Anabolic Innovations is coming out with a product that may help with that call Stoked. Drive may also help you and the x-factor that nni suggested is also a good choice


----------



## StxNas (Mar 19, 2008)

I've been thinking about running STOKED with Activate Xtreme as a natty cycle. Drive would stack nicely of either these too.

I'm assuming that nni suggest AA b/c even something like a test booster might not be the best idea for younger guys. 

Twenty-one is arbitrarily the "legal age" for these sorts of things...BUT from a physiological stand point something more like 25 or even 26 would make more sense. JMO though and I know plenty of people have ran "stuff" before 25 with no _known _harm.


----------



## nni (Mar 19, 2008)

StxNas said:


> I've been thinking about running STOKED with Activate Xtreme as a natty cycle. Drive would stack nicely of either these too.
> 
> I'm assuming that nni suggest AA b/c even something like a test booster might not be the best idea for younger guys.
> 
> Twenty-one is arbitrarily the "legal age" for these sorts of things...BUT from a physiological stand point something more like 25 or even 26 would make more sense. JMO though and I know plenty of people have ran "stuff" before 25 with no _known _harm.

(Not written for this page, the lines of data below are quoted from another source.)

/-- `[folklore]` **THE CONTRACTION CONDITION HOLDS WITH EQUALITY**: with `p = 1`, `γ₀ = 1`,
`β_r = β_c = 1`, `ms2 = 2λ`, `δr = 1`, `q_r = q_c = 0`, the left side of `hα` is
`128 N² λ = 1/2`. -/
theorem smallness_eq (d : ℕ) :
    4 * (1 : ℝ) ^ 2 * ((2 / 1 * Nd d * 1) * (2 / 1 * Nd d * 1) *
      (4 * (2 * coupling d) / (1 : ℝ) ^ 2 + (1 / 2 : ℝ) * (0 + 0))) = 1 / 2 := by
  have hN : Nd d ≠ 0 := (Nd_pos d).ne'
  unfold coupling; field_simp; ring

/-- `[folklore]` The exponential-moment condition `hωb` holds with equality: `2 · (2λ) · 2N = ω`. -/
theorem rate_eq (d : ℕ) :
    2 * (1 : ℝ) * ((2 * coupling d / 1 + (1 / 2 : ℝ) * (0 + 0) * 1) * (2 / 1 * Nd d * 1)) =
      rate d := by
  unfold rate; ring

/-! ## §5 The remaining binders, one lemma each, and the witness -/

/-- `[folklore]` Second moment of the reading under the reference law: `≤ 1`. -/
theorem integral_reading_sq_le : ∫ y, reading y ^ 2 ∂unitLaw ≤ 1 := by
  have hb : ∀ y, |reading y ^ 2| ≤ 1 := fun y => by
    rw [abs_of_nonneg (sq_nonneg _)]
    have h := abs_reading_le y; have h0 := abs_nonneg (reading y); nlinarith [sq_abs (reading y)]
  exact (le_abs_self _).trans (abs_integral_le_of_abs_le_const
    ((continuous_reading.pow 2).measurable.aestronglyMeasurable) hb)

/-- `[folklore]` The localised term `ζ ↦ λ ζ` is bounded by `2λ` on the unit thickening of the raw
box `[-1, 1]` (`λ ≥ 0`). -/
theorem norm_term_le {lam : ℝ} (hlam : 0 ≤ lam) {ζ : Unit → ℂ}
    (hζ : ζ ∈ cthick (fun _ : Unit => Set.Icc (-1 : ℝ) 1) (fun _ => (1 : ℝ))) :
    ‖(lam : ℂ) * ζ ()‖ ≤ 2 * lam := by
  obtain ⟨x, hx, hdist⟩ := hζ ()
  have hx1 : ‖(x : ℂ)‖ ≤ 1 := by rw [Complex.norm_real]; exact abs_le.2 ⟨hx.1, hx.2⟩
  have hζ2 : ‖ζ ()‖ ≤ 2 := by
    have h := norm_le_insert' (ζ ()) (x : ℂ); rw [← dist_eq_norm] at h; linarith
  rw [norm_mul, Complex.norm_real, Real.norm_eq_abs, abs_of_nonneg hlam]
  nlinarith

/-- `[folklore]` Coercivity of the Gram precision of `B = 1` with constant `1`. -/
theorem coercive_one : Coercive ((1 : Matrix Unit Unit ℝ)ᵀ * 1) 1 := by
  intro x; simp [Matrix.one_mulVec]

/-- `[folklore]` Entrywise decay of the Gram precision of `B = 1` in any pseudo-distance vanishing
on the diagonal, with constants `c₀ = δ₀ = 1`. -/
theorem decay_one {d : ℕ} {Pv : Fin d → ℕ} (hPv : ∀ i, 1 ≤ Pv i) {Ω : Finset (TSite d Pv)} {N₀ : ℕ}
    (emb : Unit → TIdx Pv Ω N₀) (i j : Unit) :
    |((1 : Matrix Unit Unit ℝ)ᵀ * (1 : Matrix Unit Unit ℝ) : Matrix Unit Unit ℝ) i j| ≤
      1 * Real.exp (-(1 * embDist emb i j)) := by
  obtain ⟨⟩ := i; obtain ⟨⟩ := j
  simp [(isPseudoDist_embDist hPv emb).zero]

stocked and actX would be a cool stack. ill have to look into that.


----------



## workingatit43 (Mar 19, 2008)

nni said:


> stocked and actX would be a cool stack. ill have to look into that.



Looks sick to me


----------



## StxNas (Mar 19, 2008)

I really wanted to get some Activate Xtreme b/c of the I3C, but I ended up with some Mass FX. That should still be a solid though stack though. I'm currently in the works of obtaining some Drive too...my stash is going to be ridiculous, lol!


----------



## GamecockU (Mar 24, 2008)

Im having a problem finding places online that still stock lean xtreme.  I put in the order for everything else already.  Anyone have any suggestions on where to get it from at a descent price?


----------



## nni (Mar 24, 2008)

GamecockU said:


> Im having a problem finding places online that still stock lean xtreme.  I put in the order for everything else already.  Anyone have any suggestions on where to get it from at a descent price?



we are in stock everywhere. try bodybuilding.com


----------



## workingatit43 (Mar 24, 2008)

Can try here also

Designer Supplements Lean Xtreme 90 Caps (new)


----------



## nni (Mar 24, 2008)

workingatit43 said:


> Can try here also
> 
> Designer Supplements Lean Xtreme 90 Caps (new)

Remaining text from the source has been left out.